Andrea padded up the stairs with her travel mug of coffee because she still behaved like a commuter, even though she had been working in the basement for the past five years. “I think we should probably shovel.”
“I’ll get to it,” said Steve.
“What’s wrong?”
“Nothing.” He handed Andrea the yellow pad.
“You’re writing to Jeff?”
“He’s actually doing well.”
“Huh,” said Andrea, as she leafed through Steve’s letter.
“Are you reading?”
“At the time I left Hillier-Nelson,” Andrea read aloud, “I felt we were chasing new platforms instead of developing ideas, sacrificing the good for the expedient. We were selling our birthright—giving up on books and readers. It was terrible to watch. In fact, it was a tragedy. Even so, despite everything, I still believe that—” Andrea looked up. “You sound like Anne Frank.”
“Keep going.”
“Books are not units. Content is not product. Good prose is vital, albeit increasingly rare, and we must resist the constant debasement and cheapening of words and the thoughts they represent. This is a sacred trust.” She flipped the page. “When are you going to say you’re looking for a job?”

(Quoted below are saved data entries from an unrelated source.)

import Mathlib
import HarnessLib

/-!
# The antipodal inequality for chain-nonnegative submodular kernels on a poset

Helper file for crux `stmt-CriticalPhenomena-4575` (`NoHeavyLowerTail`), new-inequality factory seat
`prim-ineq-gen-1` (gen 2).  Everything here is PROVED.  It generalizes
`PercNearOneGluingNoHeavyLowerTailAntipodalStrongHarris.lean` (the sunflower poset `B < Cᵢ < A` with the
Gladkov kernel) to an ARBITRARY preorder `Q` and an arbitrary kernel `κ : Q → Q → R` satisfying

* (chain nonnegativity)  `x ≤ y → 0 ≤ κ x y`,
* (submodularity on comparable rectangles)  `a₀ ≤ a₁ → b₀ ≤ b₁ → κ a₁ b₁ + κ a₀ b₀ ≤ κ a₁ b₀ + κ a₀ b₁`.

**Theorem.**  For maps `g h : Finset α → Q` that are monotone (`X ⊆ Y → g X ≤ g Y`, same for `h`) and
nested (`g X ≤ h X`), and every finite `S`,  `0 ≤ Σ_{X ⊆ S} κ (g X) (h (S ∖ X))`.

Proof: induction on `S`; splitting off `a`, the sum is `C(g, h(·∪a)) + C(g(·∪a), h)`, which by
submodularity applied pointwise is `≥ C(g,h) + C(g(·∪a), h(·∪a)) ≥ 0`.

**Use (the "K_Q cone" of valid quadratic rows).**  Let `λ : {0,1}^E → Q` be monotone (e.g. `Q` = the
lattice of set partitions of the terminals ordered by coarsening, `λ(ω)` = the partition into open
clusters — more open edges give a coarser partition) and `μ` a product measure on `{0,1}^E` with law
`m = λ_* μ` on `Q`.  Conditioning two independent samples on the set `F` of coordinates where both are
`1` and the set `S` where they differ, the pair is `(λ(F ∪ X), λ(F ∪ (S ∖ X)))` with `X ⊆ S` uniform, and
`X ↦ λ(F ∪ X)` is monotone; hence `Σ_{x,y} κ(x,y) m_x m_y = E[κ(λ ω₁, λ ω₂)] ≥ 0`.  Every kernel of the
polyhedral cone `K_Q` cut out by the two displayed conditions is therefore a VALID quadratic row for all
such laws (Harris' inequality and Gladkov's strong Harris inequality are the pull-backs of the simplest
members).  This file proves the combinatorial core; the measure-theoretic averaging is routine.
-/

namespace Summit.CriticalPhenomena.PercolationContinuityZ3.Theorems

namespace AntipodalSubmodularKernel

open Finset

variable {α : Type*} [DecidableEq α] {Q : Type*} {R : Type*}

/-- Splitting off one coordinate: `C_{S ∪ {a}}(g,h) = C_S(g, h(· ∪ {a})) + C_S(g(· ∪ {a}), h)`. -/
theorem antipodalSum_insert [AddCommMonoid R] (κ : Q → Q → R) {S : Finset α} {a : α} (ha : a ∉ S)
    (g h : Finset α → Q) :
    ∑ X ∈ (insert a S).powerset, κ (g X) (h (insert a S \ X)) =
      ∑ X ∈ S.powerset, κ (g X) (h (insert a (S \ X))) +
        ∑ X ∈ S.powerset, κ (g (insert a X)) (h (S \ X)) := by
  rw [sum_powerset_insert ha]
  congr 1
  · refine sum_congr rfl fun X hX => ?_
    have haX : a ∉ X := fun h' => ha (mem_powerset.mp hX h')
    rw [insert_sdiff_of_notMem S haX]
  · refine sum_congr rfl fun X hX => ?_
    congr 2
    ext x
    simp only [mem_sdiff, mem_insert]
    constructor
    · rintro ⟨h1 | h1, h2⟩
      · exact (h2 (Or.inl h1)).elim
      · exact ⟨h1, fun hx => h2 (Or.inr hx)⟩
    · rintro ⟨h1, h2⟩
      refine ⟨Or.inr h1, ?_⟩
      rintro (rfl | hx)
      · exact ha h1
      · exact h2 hx

/-- **Antipodal inequality for chain-nonnegative submodular kernels.**  If `κ x y ≥ 0` for `x ≤ y` and
`κ a₁ b₁ + κ a₀ b₀ ≤ κ a₁ b₀ + κ a₀ b₁` for `a₀ ≤ a₁, b₀ ≤ b₁`, then for monotone nested
`g ≤ h : Finset α → Q` and every finite `S`: `0 ≤ Σ_{X ⊆ S} κ (g X) (h (S ∖ X))`.
[new; the case `Q = {B < Cᵢ < A}` with Gladkov's kernel is `AntipodalStrongHarris.antipodalSum_nonneg`] -/
theorem antipodalSum_nonneg [Preorder Q] [AddCommGroup R] [PartialOrder R] [IsOrderedAddMonoid R]
    (κ : Q → Q → R) (hpos : ∀ x y : Q, x ≤ y → 0 ≤ κ x y)
    (hsub : ∀ a₀ a₁ b₀ b₁ : Q, a₀ ≤ a₁ → b₀ ≤ b₁ → κ a₁ b₁ + κ a₀ b₀ ≤ κ a₁ b₀ + κ a₀ b₁)
    (S : Finset α) :
    ∀ g h : Finset α → Q, (∀ ⦃X Y : Finset α⦄, X ⊆ Y → g X ≤ g Y) →
      (∀ ⦃X Y : Finset α⦄, X ⊆ Y → h X ≤ h Y) → (∀ X, g X ≤ h X) →
        0 ≤ ∑ X ∈ S.powerset, κ (g X) (h (S \ X)) := by
  induction S using Finset.induction_on with
  | empty =>
    intro g h _ _ hgh
    simp only [powerset_empty, sum_singleton, sdiff_self]
    exact hpos _ _ (hgh ∅)
  | insert a S ha ih =>
    intro g h hg hh hgh
    rw [antipodalSum_insert κ ha]
    have key : ∑ X ∈ S.powerset, κ (g X) (h (S \ X)) +
        ∑ X ∈ S.powerset, κ (g (insert a X)) (h (insert a (S \ X))) ≤
        ∑ X ∈ S.powerset, κ (g X) (h (insert a (S \ X))) +
          ∑ X ∈ S.powerset, κ (g (insert a X)) (h (S \ X)) := by
      rw [← sum_add_distrib, ← sum_add_distrib]
      refine sum_le_sum fun X _ => ?_
      have h1 : g X ≤ g (insert a X) := hg (subset_insert a X)
      have h2 : h (S \ X) ≤ h (insert a (S \ X)) := hh (subset_insert a _)
      have := hsub _ _ _ _ h1 h2
      -- κ g₁ h₁ + κ g₀ h₀ ≤ κ g₁ h₀ + κ g₀ h₁
      rw [add_comm (κ (g X) (h (insert a (S \ X))))]
      rw [add_comm (κ (g X) (h (S \ X)))]
      exact this
    have ih₀ := ih g h hg hh hgh
    have ih₁ := ih (fun X => g (insert a X)) (fun X => h (insert a X))
      (fun _ _ hXY => hg (insert_subset_insert a hXY)) (fun _ _ hXY => hh (insert_subset_insert a hXY))
      fun X => hgh (insert a X)
    have hsum : 0 ≤ ∑ X ∈ S.powerset, κ (g X) (h (S \ X)) +
        ∑ X ∈ S.powerset, κ (g (insert a X)) (h (insert a (S \ X))) := add_nonneg ih₀ ih₁
    exact le_trans hsum key

/-- The diagonal case `g = h = f`: `0 ≤ Σ_{X ⊆ S} κ (f X) (f (S ∖ X))` for every monotone `f`. -/
theorem antipodalSum_self_nonneg [Preorder Q] [AddCommGroup R] [PartialOrder R]
    [IsOrderedAddMonoid R] (κ : Q → Q → R) (hpos : ∀ x y : Q, x ≤ y → 0 ≤ κ x y)
    (hsub : ∀ a₀ a₁ b₀ b₁ : Q, a₀ ≤ a₁ → b₀ ≤ b₁ → κ a₁ b₁ + κ a₀ b₀ ≤ κ a₁ b₀ + κ a₀ b₁)
    (S : Finset α) (f : Finset α → Q) (hf : ∀ ⦃X Y : Finset α⦄, X ⊆ Y → f X ≤ f Y) :
    0 ≤ ∑ X ∈ S.powerset, κ (f X) (f (S \ X)) :=
  antipodalSum_nonneg κ hpos hsub S f f hf hf fun X => le_refl (f X)

end AntipodalSubmodularKernel

end Summit.CriticalPhenomena.PercolationContinuityZ3.Theorems
/-- THE MIS-ORDERED DOME FAILS: (0.15, 0.22) is DISCORDANT (regression S13). [folklore] -/
theorem stage2_domeWrong : stage2 true expectedKinds domeWrong = .FAIL := by
  apply stage2_eq_FAIL_of_discordant
  rw [domeWrong_members, dome_nDiscordant.2]
  exact one_ne_zero

/-- TODAY (runs #3/#4: La₂CuO₄ TN by the CI default, the five doped inputs ABSTAIN, no band anywhere; STAGE-1
prerequisites met): NOT_YET — nothing false, nothing decidable yet (regression S50/S51 «TV2-09-09 NOT-YET»).
[folklore] -/
theorem stage2_today : stage2 true sixToday.kinds domeToday = .NOT_YET := by
  decide

/-- … and with an FP at x = 0.30 (S14: a band [5, 15] K on the overdoped non-superconductor) it FAILS at once,
bands or no bands. [folklore] -/
theorem stage2_fpOverdoped : stage2 true [.TN, .ABSTAIN, .ABSTAIN, .ABSTAIN, .ABSTAIN, .FP] domeToday = .FAIL :=
  stage2_eq_FAIL_of_FP_or_FN (Or.inl (by simp))

end WorkedExample

end Summit.Ventures.CertifiedManyBodySolver.Downfold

“I don’t know if there is a job,” said Steve. “I’m reaching out.”
“Oh, okay.”
“You think it’s too much.”
She didn’t answer.
“You think it’s grandiloquent.”
“I didn’t say that!”
“You don’t have to!”
She turned pages scribed heavily in ballpoint. “This must be three thousand words!”
“That’s your response?”
“I thought you wanted me to look this over.”
“I didn’t ask for a word count.”
“I wasn’t counting!”
“Then tell me what you think.”
She kept leafing. “It’s heartfelt.”
“Heartfelt?” He snatched back his legal pad.
“I didn’t mean it pejoratively.”
“Oh, you meant it in a heartfelt way?”
“Steve!”
“I’m just asking what you think.”
“It’s too long.”
“Fine! I’ll cut it.”
He said this, but cut nothing. He typed just what he had written—not because it was good, but because it was true.
I still believe in art. I still believe in poetry.
Cogent prose is the one resource we lack, and yet, clear writing is as important as fresh water and clean energy.
He reread these words and sent the email. Then he went out to brave the drifts.
—
After shoveling the walk and driveway (he did not die) Steve checked his inbox. Nothing. No reply for several hours. He did not hear back from Jeff all day.
The next morning it snowed again, but just a little. Steve dug out the car for Andrea and touched up the driveway. He didn’t have to shovel perfectly, but it felt good once he started. He scraped off every bit of ice.
Then he stamped inside, kicked off his boots, and reread his credo.
It was indeed grandiloquent, and he saw a typo—outage where he meant to say outrage.
His message did seem bloated, and he had not, in fact, asked Jeff directly about employment; he’d only suggested meeting sometime for coffee.
It was all too long, too weird, and at the same time way too subtle. Jeff wasn’t gonna answer this.
But no! That evening, Jeff Rosencrantz wrote back. Hi Steve! Great to hear from you. Your email came at such a great time. Our little outfit is expanding!
And lo, Steve woke early Monday morning, and drove to Panera Bread, where Jeff was waiting with his laptop and a stack of books and coffee.
“Hey!” Jeff stood and shook Steve’s hand, and clapped him on the shoulder, and he was just as friendly as if no time had passed, although he had no hair left, and he was fifty pounds heavier than he had been in college. “How are you, man?”
“I can’t complain,” said Steve, although this wasn’t true.
“Still writing poetry?”
“A little,” Steve said, although this wasn’t true either.
“I loved your stuff,” Jeff told him.
“Really?”
“I still remember the one about the orange. The one that got all those awards.”
Steve nodded, although the poem had been about an apricot. “Just one award.”
“Oh, only one!” Jeff said good-naturedly.
Steve went up to the counter, where he resisted a vanilla cinnamon roll. “Are you still writing plays?” he asked when he returned with coffee.
“No!” Jeff told him. “Work has been insane. Your message could not have come at a better time. I need good people. Desperately. We have so many books scheduled we cannot keep up.”
Steve said, “Well, that’s good to hear.”